Journal of the American Society of Nephrology ( IF 10.3 ) Pub Date : 2021-09-01 , DOI: 10.1681/asn.2021010105 Eiichiro Satake 1, 2 , Pierre-Jean Saulnier 3, 4 , Hiroki Kobayashi 1, 2 , Manoj K Gupta 1, 2 , Helen C Looker 3 , Jonathan M Wilson 5 , Zaipul I Md Dom 1, 2 , Katsuhito Ihara 1, 2 , Kristina O'Neil 1, 2 , Bozena Krolewski 1, 2 , Caterina Pipino 1, 2, 6 , Meda E Pavkov 7 , Viji Nair 8 , Markus Bitzer 8 , Monika A Niewczas 1, 2 , Matthias Kretzler 8 , Michael Mauer 9 , Alessandro Doria 1, 2 , Behzad Najafian 10 , Rohit N Kulkarni 1, 2 , Kevin L Duffin 5 , Marcus G Pezzolesi 1, 2, 11 , C Ronald Kahn 1, 2 , Robert G Nelson 3 , Andrzej S Krolewski 1, 2
Mechanisms underlying the pro gression of diabetic kidney disease to ESKD are not fully understood.
We performed global microRNA (miRNA) analysis on plasma from two cohorts consisting of 375 individuals with type 1 and type 2 diabetes with late diabetic kidney disease, and targeted proteomics analysis on plasma from four cohorts consisting of 746 individuals with late and early diabetic kidney disease. We examined structural lesions in kidney biopsy specimens from the 105 individuals with early diabetic kidney disease. Human umbilical vein endothelial cells were used to assess the effects of miRNA mimics or inhibitors on regulation of candidate proteins.

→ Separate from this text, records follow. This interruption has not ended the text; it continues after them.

import Literature.Analysis.FunctionSpaces.LatticeChainFourier
import Literature.Analysis.FunctionSpaces.LatticeDispersion
import Mathlib.Algebra.BigOperators.Finprod
import HarnessLib

/-!
# The Fourier transform of a finitely supported lattice family, ambient-set free

Analysis/FunctionSpaces support file (module "P4b") for the lattice potential theory of `ℤ^d`
(proof programme of the named fact
`Literature.MathematicalPhysics.QuantumFieldTheory.FrohlichSpencerU1PerimeterLawD4`,
Fröhlich–Spencer 1982 (2.88)). `LatticeChainFourier.latFT S T` reads a family on an ambient finite
set `S`; here `latF T x = ∑ᶠ_y e_y(x) T(y)` is the same trigonometric polynomial without the
bookkeeping of `S` (`latF_eq_latFT`), and the calculus is restated in this form:
linearity (`latF_sub`, `latF_add`, `latF_const_mul`, `latF_finset_sum`), translations
(`latF_comp_add : (T(·+a))^ = e_{-a} T̂`, `latF_comp_sub : (T(·-a))^ = e_{a} T̂`),
Plancherel (`integral_norm_sq_latF : ∫ ‖T̂‖² = ∑_y T(y)²`), continuity, the scalar second
difference operator `secondDiff` (`-Δ`) with `latF_secondDiff : (-ΔT)^ = μ · T̂`
(`μ = latticeDispersion`), via the unimodular identity
`two_sub_conj_sub_self : 2 - conj z - z = ‖z - 1‖²` (`‖z‖ = 1`).
Everything is proved; no named fact is introduced.

## References

* J. Fröhlich, T. Spencer, Comm. Math. Phys. 83 (1982) 411–454, §2.5 (2.32)–(2.36), §2.10 (2.88).
  [FrohlichSpencerCMP1982]
-/

noncomputable section

open MeasureTheory Set Filter Complex Finset Function
open scoped Real ENNReal ComplexConjugate

namespace Literature.Analysis.FunctionSpaces

namespace LatticeFourier

variable {d : ℕ}

/-! ### Definition and the bridge to `latFT` -/

/-- **The Fourier transform of a lattice family** (a finite sum for finitely supported `T`, `0` by
convention otherwise): `T̂(x) = ∑ᶠ_y e_y(x) T(y)`. [folklore] -/
def latF (T : (Fin d → ℤ) → ℝ) (x : UnitAddTorus (Fin d)) : ℂ :=
  ∑ᶠ y, UnitAddTorus.mFourier y x * (T y : ℂ)

/-- On any ambient finite set containing the support, `latF T = latFT S T`. [folklore] -/
theorem latF_eq_latFT {S : Finset (Fin d → ℤ)} {T : (Fin d → ℤ) → ℝ}
    (hS : Function.support T ⊆ S) : latF T = latFT S T := by
  funext x
  rw [latF, latFT_apply]
  refine finsum_eq_sum_of_support_subset _ fun y hy => ?_
  simp only [Function.mem_support, ne_eq, mul_eq_zero, Complex.ofReal_eq_zero, not_or] at hy
  exact hS (Function.mem_support.2 hy.2)

/-- The support of a finitely supported family lies in its `toFinset`. [folklore] -/
theorem support_subset_toFinset {T : (Fin d → ℤ) → ℝ} (hT : HasFiniteSupport T) :
    Function.support T ⊆ (hT.toFinset : Finset (Fin d → ℤ)) := by
  simp

/-- `latF` of a finitely supported family is continuous. [folklore] -/
theorem continuous_latF {T : (Fin d → ℤ) → ℝ} (hT : HasFiniteSupport T) : Continuous (latF T) := by
  rw [latF_eq_latFT (support_subset_toFinset hT)]
  exact continuous_latFT _ _

/-- **Plancherel**: `∫ ‖T̂‖² = ∑_y T(y)²` for a finitely supported family. [folklore] -/
theorem integral_norm_sq_latF {T : (Fin d → ℤ) → ℝ} (hT : HasFiniteSupport T) :
    ∫ x, ‖latF T x‖ ^ 2 = ∑' y, T y ^ 2 := by
  rw [latF_eq_latFT (support_subset_toFinset hT), integral_norm_sq_latFT]
  symm
  refine tsum_eq_sum_of_support_subset fun y hy => ?_
  have : T y ≠ 0 := by
    intro h; simp [h] at hy
  exact support_subset_toFinset hT (Function.mem_support.2 this)

/-! ### Linearity -/

/-- A common ambient finite set for two finitely supported families. [folklore] -/
theorem exists_common_finset {T U : (Fin d → ℤ) → ℝ} (hT : HasFiniteSupport T)
    (hU : HasFiniteSupport U) :
    ∃ S : Finset (Fin d → ℤ), Function.support T ⊆ S ∧ Function.support U ⊆ S := by
  classical
  refine ⟨hT.toFinset ∪ hU.toFinset, ?_, ?_⟩
  · intro y hy
    simp only [Finset.coe_union, Set.mem_union, Set.Finite.coe_toFinset]
    exact Or.inl hy
  · intro y hy
    simp only [Finset.coe_union, Set.mem_union, Set.Finite.coe_toFinset]
    exact Or.inr hy

/-- `latF` of a difference. [folklore] -/
theorem latF_sub {T U : (Fin d → ℤ) → ℝ} (hT : HasFiniteSupport T) (hU : HasFiniteSupport U) :
    latF (T - U) = latF T - latF U := by
  obtain ⟨S, hTS, hUS⟩ := exists_common_finset hT hU
  have hTUS : Function.support (T - U) ⊆ S :=
    (Function.support_sub T U).trans (Set.union_subset hTS hUS)
  rw [latF_eq_latFT hTUS, latF_eq_latFT hTS, latF_eq_latFT hUS, latFT_sub]

/-- `latF` of a sum. [folklore] -/
theorem latF_add {T U : (Fin d → ℤ) → ℝ} (hT : HasFiniteSupport T) (hU : HasFiniteSupport U) :
    latF (T + U) = latF T + latF U := by
  have h := latF_sub (hT.add hU) hU
  simp only [add_sub_cancel_right] at h
  rw [← sub_eq_iff_eq_add]
  exact h.symm

/-- `latF` of a real multiple. [folklore] -/
theorem latF_const_mul (c : ℝ) {T : (Fin d → ℤ) → ℝ} (hT : HasFiniteSupport T)
    (x : UnitAddTorus (Fin d)) : latF (fun y => c * T y) x = (c : ℂ) * latF T x := by
  have hcT : Function.support (fun y => c * T y) ⊆ (hT.toFinset : Finset (Fin d → ℤ)) :=
    (Function.support_mul_subset_right _ _).trans (support_subset_toFinset hT)
  rw [latF_eq_latFT hcT, latF_eq_latFT (support_subset_toFinset hT), latFT_apply, latFT_apply,
    Finset.mul_sum]
  refine Finset.sum_congr rfl fun y _ => ?_
  push_cast
  ring

/-- `latF` of a finite sum of finitely supported families. [folklore] -/
theorem latF_finset_sum {ι : Type*} (I : Finset ι) {T : ι → (Fin d → ℤ) → ℝ}
    (hT : ∀ i ∈ I, HasFiniteSupport (T i)) (x : UnitAddTorus (Fin d)) :
    latF (fun y => ∑ i ∈ I, T i y) x = ∑ i ∈ I, latF (T i) x := by
  classical
  -- a common ambient set
  set S : Finset (Fin d → ℤ) := I.attach.biUnion fun i => (hT i.1 i.2).toFinset with hS
  have hiS : ∀ i (hi : i ∈ I), Function.support (T i) ⊆ S := by
    intro i hi y hy
    simp only [hS, Finset.coe_biUnion, Finset.mem_coe, Finset.mem_attach, Set.iUnion_true,
      Set.mem_iUnion, Set.Finite.coe_toFinset, Subtype.exists]
    exact ⟨i, hi, hy⟩
  have hsumS : Function.support (fun y => ∑ i ∈ I, T i y) ⊆ S := by
    intro y hy
    simp only [Function.mem_support, ne_eq] at hy
    by_contra hyS
    apply hy
    exact Finset.sum_eq_zero fun i hi => by
      by_contra hne
      exact hyS (hiS i hi (Function.mem_support.2 hne))
  rw [latF_eq_latFT hsumS, latFT_apply]
  have hterm : ∀ i ∈ I, latF (T i) x = latFT S (T i) x := fun i hi =>
    congrFun (latF_eq_latFT (hiS i hi)) x
  rw [Finset.sum_congr rfl hterm]
  simp only [latFT_apply, Complex.ofReal_sum, Finset.mul_sum]
  rw [Finset.sum_comm]

/-! ### Translations -/

/-- **`(T(·+a))^ = e_{-a} · T̂`**. [folklore] -/
theorem latF_comp_add {T : (Fin d → ℤ) → ℝ} (hT : HasFiniteSupport T) (a : Fin d → ℤ)
    (x : UnitAddTorus (Fin d)) :
    latF (fun y => T (y + a)) x = UnitAddTorus.mFourier (-a) x * latF T x := by
  classical
  have h1 := latFT_comp_add hT.toFinset T a x
  rw [latF_eq_latFT (support_comp_add_subset (support_subset_toFinset hT) a),
    latF_eq_latFT (support_subset_toFinset hT), h1]

/-- **`(T(·-a))^ = e_{a} · T̂`**. [folklore] -/
theorem latF_comp_sub {T : (Fin d → ℤ) → ℝ} (hT : HasFiniteSupport T) (a : Fin d → ℤ)
    (x : UnitAddTorus (Fin d)) :
    latF (fun y => T (y - a)) x = UnitAddTorus.mFourier a x * latF T x := by
  have h := latF_comp_add hT (-a) x
  simp only [neg_neg, ← sub_eq_add_neg] at h
  exact h

/-! ### The second difference operator and the dispersion multiplier -/

/-- The scalar lattice Laplacian `(-ΔT)(y) = ∑ᵢ ((T y - T (y+eᵢ)) + (T y - T (y-eᵢ)))`
(same formula as `LatticeChain.negLap₀`). [folklore] -/
def secondDiff (T : (Fin d → ℤ) → ℝ) : (Fin d → ℤ) → ℝ :=
  fun y => ∑ i, ((T y - T (y + e i)) + (T y - T (y - e i)))

/-- For unimodular `z`, `2 - conj z - z = ‖z - 1‖²`. [folklore] -/
theorem two_sub_conj_sub_self {z : ℂ} (hz : ‖z‖ = 1) :
    (2 : ℂ) - conj z - z = ((‖z - 1‖ ^ 2 : ℝ) : ℂ) := by
  have h1 : ((‖z - 1‖ ^ 2 : ℝ) : ℂ) = (z - 1) * conj (z - 1) := by
    rw [Complex.mul_conj, Complex.normSq_eq_norm_sq]
  have h2 : z * conj z = 1 := by
    rw [Complex.mul_conj, Complex.normSq_eq_norm_sq, hz]
    simp
  rw [h1, map_sub, map_one]
  linear_combination -h2

/-- The character `e_{eᵢ}(x) = 𝐞(xᵢ)` is unimodular. [folklore] -/
theorem norm_mFourier_apply (n : Fin d → ℤ) (x : UnitAddTorus (Fin d)) :
    ‖UnitAddTorus.mFourier n x‖ = 1 := by
  simp only [UnitAddTorus.mFourier, ContinuousMap.coe_mk, norm_prod]
  exact Finset.prod_eq_one fun i _ => by simp

/-- **`(-ΔT)^ = μ · T̂`** with `μ = latticeDispersion`. [folklore] -/
theorem latF_secondDiff {T : (Fin d → ℤ) → ℝ} (hT : HasFiniteSupport T) (x : UnitAddTorus (Fin d)) :
    latF (secondDiff T) x = ((latticeDispersion x : ℝ) : ℂ) * latF T x := by
  classical
  -- finite supports of the shifted families
  have hTa : ∀ i : Fin d, HasFiniteSupport fun y => T (y + e i) := fun i => by
    have : Function.support (fun y => T (y + e i)) = (fun y => y + e i) ⁻¹' Function.support T := by
      ext y; simp
    rw [HasFiniteSupport, this]
    exact hT.preimage fun y _ y' _ h => add_right_cancel h
  have hTs : ∀ i : Fin d, HasFiniteSupport fun y => T (y - e i) := fun i => by
    have : Function.support (fun y => T (y - e i)) = (fun y => y - e i) ⁻¹' Function.support T := by
      ext y; simp
    rw [HasFiniteSupport, this]
    exact hT.preimage fun y _ y' _ h => sub_left_injective h
  have hterm : ∀ i : Fin d, HasFiniteSupport fun y => (T y - T (y + e i)) + (T y - T (y - e i)) :=
    fun i => (hT.sub (hTa i)).add (hT.sub (hTs i))
  -- expand
  have hsum := latF_finset_sum (Finset.univ : Finset (Fin d)) (fun i _ => hterm i) x
  have hsd : secondDiff T = fun y => ∑ i, ((T y - T (y + e i)) + (T y - T (y - e i))) := rfl
  rw [hsd, hsum]
  have hi : ∀ i : Fin d, latF (fun y => (T y - T (y + e i)) + (T y - T (y - e i))) x =
      ((‖(fourier 1 (x i) : ℂ) - 1‖ ^ 2 : ℝ) : ℂ) * latF T x := by
    intro i
    have h1 : (fun y => (T y - T (y + e i)) + (T y - T (y - e i))) =
        (T - fun y => T (y + e i)) + (T - fun y => T (y - e i)) := by
      funext y; simp
    rw [h1, latF_add (hT.sub (hTa i)) (hT.sub (hTs i)), latF_sub hT (hTa i), latF_sub hT (hTs i)]
    simp only [Pi.add_apply, Pi.sub_apply]
    rw [latF_comp_add hT, latF_comp_sub hT, UnitAddTorus.mFourier_neg, UnitAddTorus.mFourier_single,
      ← two_sub_conj_sub_self (by rw [fourier_apply, Circle.norm_coe])]
    ring
  simp only [hi, ← Finset.sum_mul]
  congr 1
  rw [latticeDispersion]
  push_cast
  rfl

end LatticeFourier

end Literature.Analysis.FunctionSpaces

In the late diabetic kidney disease cohorts, we identified 17 circulating miRNAs, represented by four exemplars (miR-1287-5p, miR-197-5p, miR-339-5p, and miR-328-3p), that were strongly associated with 10-year risk of ESKD. These miRNAs targeted proteins in the axon guidance pathway. Circulating levels of six of these proteins—most notably, EFNA4 and EPHA2—were strongly associated with 10-year risk of ESKD in all cohorts. Furthermore, circulating levels of these proteins correlated with severity of structural lesions in kidney biopsy specimens. In contrast, expression levels of genes encoding these proteins had no apparent effects on the lesions. In in vitro experiments, mimics of miR-1287-5p and miR-197-5p and inhibitors of miR-339-5p and miR-328-3p upregulated concentrations of EPHA2 in either cell lysate, supernatant, or both.

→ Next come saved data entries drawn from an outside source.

/-! ### The mild identity in real form -/

/-- **The mild identity tested on the ground state, in real form.** For bounded `v^per ≤ C`, a
bounded measurable `Ψ₀ ≥ 0` with the eigen-relation `e^{-tH}Ψ₀ = e^{-λt}Ψ₀` (`λ ≥ 0`) and the mild
Duhamel identity of the Feynman–Kac functional on `g = Ψ₀`: for `T ≥ 0`,
`P_TΨ₀(X) = e^{-λT}Ψ₀(X) + ∫_{(0,T]} e^{-λ(T-s)} P_s(WΨ₀)(X) ds`, `W = (∑ v^per).toReal`. [folklore] -/
theorem heatOpR_eq_of_mild {v : ℝ → ℝ≥0∞} {L : ℝ} {C : ℝ≥0} (hv : Measurable v)
    (hC : ∀ x, periodizedPotential v L x ≤ C) {Ψ₀ : Config N → ℝ} (hΨm : Measurable Ψ₀)
    (hΨ0 : ∀ Y, 0 ≤ Ψ₀ Y) {M : ℝ} (hM : ∀ Y, ‖Ψ₀ Y‖ ≤ M) {lam : ℝ} (hlam : 0 ≤ lam)
    (heig : ∀ T : ℝ, 0 ≤ T → ∀ X : Config N,
      periodicFKSemigroup v L T (fun Y => ENNReal.ofReal (Ψ₀ Y)) X =
        ENNReal.ofReal (Real.exp (-(lam * T)) * Ψ₀ X))
    (hmild : ∀ T : ℝ, 0 ≤ T → ∀ X : Config N,
      ∫⁻ ω, ENNReal.ofReal (Ψ₀ (worldLine X ω T.toNNReal)) ∂wienerPaths N =
        periodicFKSemigroup v L T (fun Y => ENNReal.ofReal (Ψ₀ Y)) X +
          ∫⁻ s in Set.Ioc (0 : ℝ) T, ∫⁻ ω,
            periodicInteraction v L (worldLine X ω s.toNNReal) *
              periodicFKSemigroup v L (T - s) (fun Y => ENNReal.ofReal (Ψ₀ Y))
                (worldLine X ω s.toNNReal) ∂wienerPaths N)
    {T : ℝ} (hT : 0 ≤ T) (X : Config N) :
    heatOpR T Ψ₀ X = Real.exp (-(lam * T)) * Ψ₀ X +
      ∫ s in Ioc 0 T, Real.exp (-(lam * (T - s))) *
        heatOpR s (fun Y => (periodicInteraction v L Y).toReal * Ψ₀ Y) X := by
  -- the bounded measurable nonnegative observable `WΨ₀`
  have hM0 : 0 ≤ M := (norm_nonneg _).trans (hM 0)
  have hK0 : 0 ≤ ((N * N : ℕ) : ℝ) * C := by positivity
  have hhm : Measurable fun Y : Config N => (periodicInteraction v L Y).toReal * Ψ₀ Y :=
    (measurable_periodicInteraction hv L).ennreal_toReal.mul hΨm
  have hh0 : ∀ Y : Config N, 0 ≤ (periodicInteraction v L Y).toReal * Ψ₀ Y := fun Y =>
    mul_nonneg ENNReal.toReal_nonneg (hΨ0 Y)
  have hhb : ∀ Y : Config N, ‖(periodicInteraction v L Y).toReal * Ψ₀ Y‖ ≤ ((N * N : ℕ) : ℝ) * C * M :=
    fun Y => by
    rw [norm_mul, Real.norm_of_nonneg ENNReal.toReal_nonneg]
    exact mul_le_mul (toReal_periodicInteraction_le hC Y) (hM Y) (norm_nonneg _) hK0
  have hG0 : ∀ s : ℝ, 0 ≤ heatOpR s (fun Y => (periodicInteraction v L Y).toReal * Ψ₀ Y) X :=
    fun s => MeasureTheory.integral_nonneg fun ω => hh0 _
  have hGb : ∀ s : ℝ, ‖heatOpR s (fun Y => (periodicInteraction v L Y).toReal * Ψ₀ Y) X‖ ≤
      ((N * N : ℕ) : ℝ) * C * M := fun s => norm_heatOp_le hhb _ X
  have hGm := measurable_heatOpR hhm X
  -- the mild identity at `T`, along `X + √2 b`
  have h := hmild T hT X
  simp only [worldLine_eq_add_displacement] at h
  -- the inner integral: eigen-relation and conversion to a Bochner integral
  have hinner : ∀ s ∈ Ioc (0 : ℝ) T,
      ∫⁻ ω, periodicInteraction v L (X + displacement s.toNNReal ω) *
          periodicFKSemigroup v L (T - s) (fun Y => ENNReal.ofReal (Ψ₀ Y))
            (X + displacement s.toNNReal ω) ∂wienerPaths N =
        ENNReal.ofReal (Real.exp (-(lam * (T - s))) *
          heatOpR s (fun Y => (periodicInteraction v L Y).toReal * Ψ₀ Y) X) := by
    intro s hs
    have hTs : 0 ≤ T - s := sub_nonneg.2 hs.2
    have hpt : ∀ ω : PathSpace N, periodicInteraction v L (X + displacement s.toNNReal ω) *
        periodicFKSemigroup v L (T - s) (fun Y => ENNReal.ofReal (Ψ₀ Y))
          (X + displacement s.toNNReal ω) =
        ENNReal.ofReal (Real.exp (-(lam * (T - s)))) *
          ENNReal.ofReal ((periodicInteraction v L (X + displacement s.toNNReal ω)).toReal *
            Ψ₀ (X + displacement s.toNNReal ω)) := fun ω => by
      rw [heig (T - s) hTs]
      exact ennreal_mul_ofReal_mul (periodicInteraction_ne_top hC _) (Real.exp_pos _).le _
    rw [lintegral_congr hpt, lintegral_const_mul' _ _ ENNReal.ofReal_ne_top,
      lintegral_ofReal_eq_ofReal_heatOp hhm hhb hh0 X s.toNNReal,
      ← ENNReal.ofReal_mul (Real.exp_pos _).le]
    rfl
  -- the outer integral: conversion to a Bochner integral on `(0, T]`
  have hI : Integrable (fun s : ℝ => Real.exp (-(lam * (T - s))) *
      heatOpR s (fun Y => (periodicInteraction v L Y).toReal * Ψ₀ Y) X)
      (volume.restrict (Ioc (0 : ℝ) T)) := by
    refine Integrable.of_bound
      ((by fun_prop : Measurable fun s : ℝ => Real.exp (-(lam * (T - s)))).mul hGm).aestronglyMeasurable
      (((N * N : ℕ) : ℝ) * C * M) (ae_restrict_of_forall_mem measurableSet_Ioc fun s hs => ?_)
    rw [norm_mul, Real.norm_of_nonneg (Real.exp_pos _).le]
    calc Real.exp (-(lam * (T - s))) *
          ‖heatOpR s (fun Y => (periodicInteraction v L Y).toReal * Ψ₀ Y) X‖
        ≤ 1 * (((N * N : ℕ) : ℝ) * C * M) :=
          mul_le_mul (Real.exp_le_one_iff.2 (neg_nonpos.2 (mul_nonneg hlam (sub_nonneg.2 hs.2))))
            (hGb s) (norm_nonneg _) zero_le_one
      _ = ((N * N : ℕ) : ℝ) * C * M := one_mul _
  have houter : ∫⁻ s in Ioc (0 : ℝ) T, ENNReal.ofReal (Real.exp (-(lam * (T - s))) *
        heatOpR s (fun Y => (periodicInteraction v L Y).toReal * Ψ₀ Y) X) =
      ENNReal.ofReal (∫ s in Ioc (0 : ℝ) T, Real.exp (-(lam * (T - s))) *
        heatOpR s (fun Y => (periodicInteraction v L Y).toReal * Ψ₀ Y) X) :=
    (ofReal_integral_eq_lintegral_ofReal hI (ae_restrict_of_forall_mem measurableSet_Ioc
      fun s _ => mul_nonneg (Real.exp_pos _).le (hG0 s))).symm
  have hA : 0 ≤ Real.exp (-(lam * T)) * Ψ₀ X := mul_nonneg (Real.exp_pos _).le (hΨ0 X)
  have hB : 0 ≤ ∫ s in Ioc (0 : ℝ) T, Real.exp (-(lam * (T - s))) *
      heatOpR s (fun Y => (periodicInteraction v L Y).toReal * Ψ₀ Y) X :=
    setIntegral_nonneg measurableSet_Ioc fun s _ => mul_nonneg (Real.exp_pos _).le (hG0 s)
  have hF0 : 0 ≤ heatOpR T Ψ₀ X := MeasureTheory.integral_nonneg fun ω => hΨ0 _
  rw [lintegral_ofReal_eq_ofReal_heatOp hΨm hM hΨ0 X T.toNNReal, heig T hT X,
    setLIntegral_congr_fun measurableSet_Ioc hinner, houter, ← ENNReal.ofReal_add hA hB] at h
  exact (ENNReal.ofReal_eq_ofReal_iff hF0 (add_nonneg hA hB)).1 h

This study reveals novel mechanisms involved in progression to ESKD and points to the importance of systemic factors in the development of diabetic kidney disease. Some circulating miRNAs and axon guidance pathway proteins represent potential targets for new therapies to prevent and treat this condition.
中文翻译:
全面搜索与糖尿病 ESKD 风险相关的新型循环 miRNA 和轴突导向通路蛋白
糖尿病肾病进展为 ESKD 的潜在机制尚不完全清楚。
我们对来自 375 名 1 型和 2 型糖尿病晚期糖尿病肾病患者的两个队列的血浆进行了全局 microRNA (miRNA) 分析,并对来自 746 名晚期和早期糖尿病肾病患者的四个队列的血浆进行了靶向蛋白质组学分析. 我们检查了 105 名早期糖尿病肾病患者肾活检标本的结构性病变。人脐静脉内皮细胞用于评估 miRNA 模拟物或抑制剂对候选蛋白质调节的影响。
在晚期糖尿病肾病队列中,我们鉴定了 17 种循环 miRNA,以四个样本(miR-1287-5p、miR-197-5p、miR-339-5p 和 miR-328-3p)为代表,它们与糖尿病肾病密切相关ESKD 的 10 年风险。这些 miRNA 靶向轴突导向通路中的蛋白质。其中六种蛋白质的循环水平——最著名的是 EFNA4 和 EPHA2——与所有队列中 10 年的 ESKD 风险密切相关。此外,这些蛋白质的循环水平与肾活检标本中结构性病变的严重程度相关。相反,编码这些蛋白质的基因的表达水平对病变没有明显影响。在体外在实验中,miR-1287-5p 和 miR-197-5p 的模拟物以及 miR-339-5p 和 miR-328-3p 的抑制剂上调了细胞裂解物、上清液或两者中 EPHA2 的浓度。
这项研究揭示了进展为 ESKD 的新机制,并指出了全身性因素在糖尿病肾病发展中的重要性。一些循环 miRNA 和轴突导向通路蛋白代表了预防和治疗这种疾病的新疗法的潜在靶点。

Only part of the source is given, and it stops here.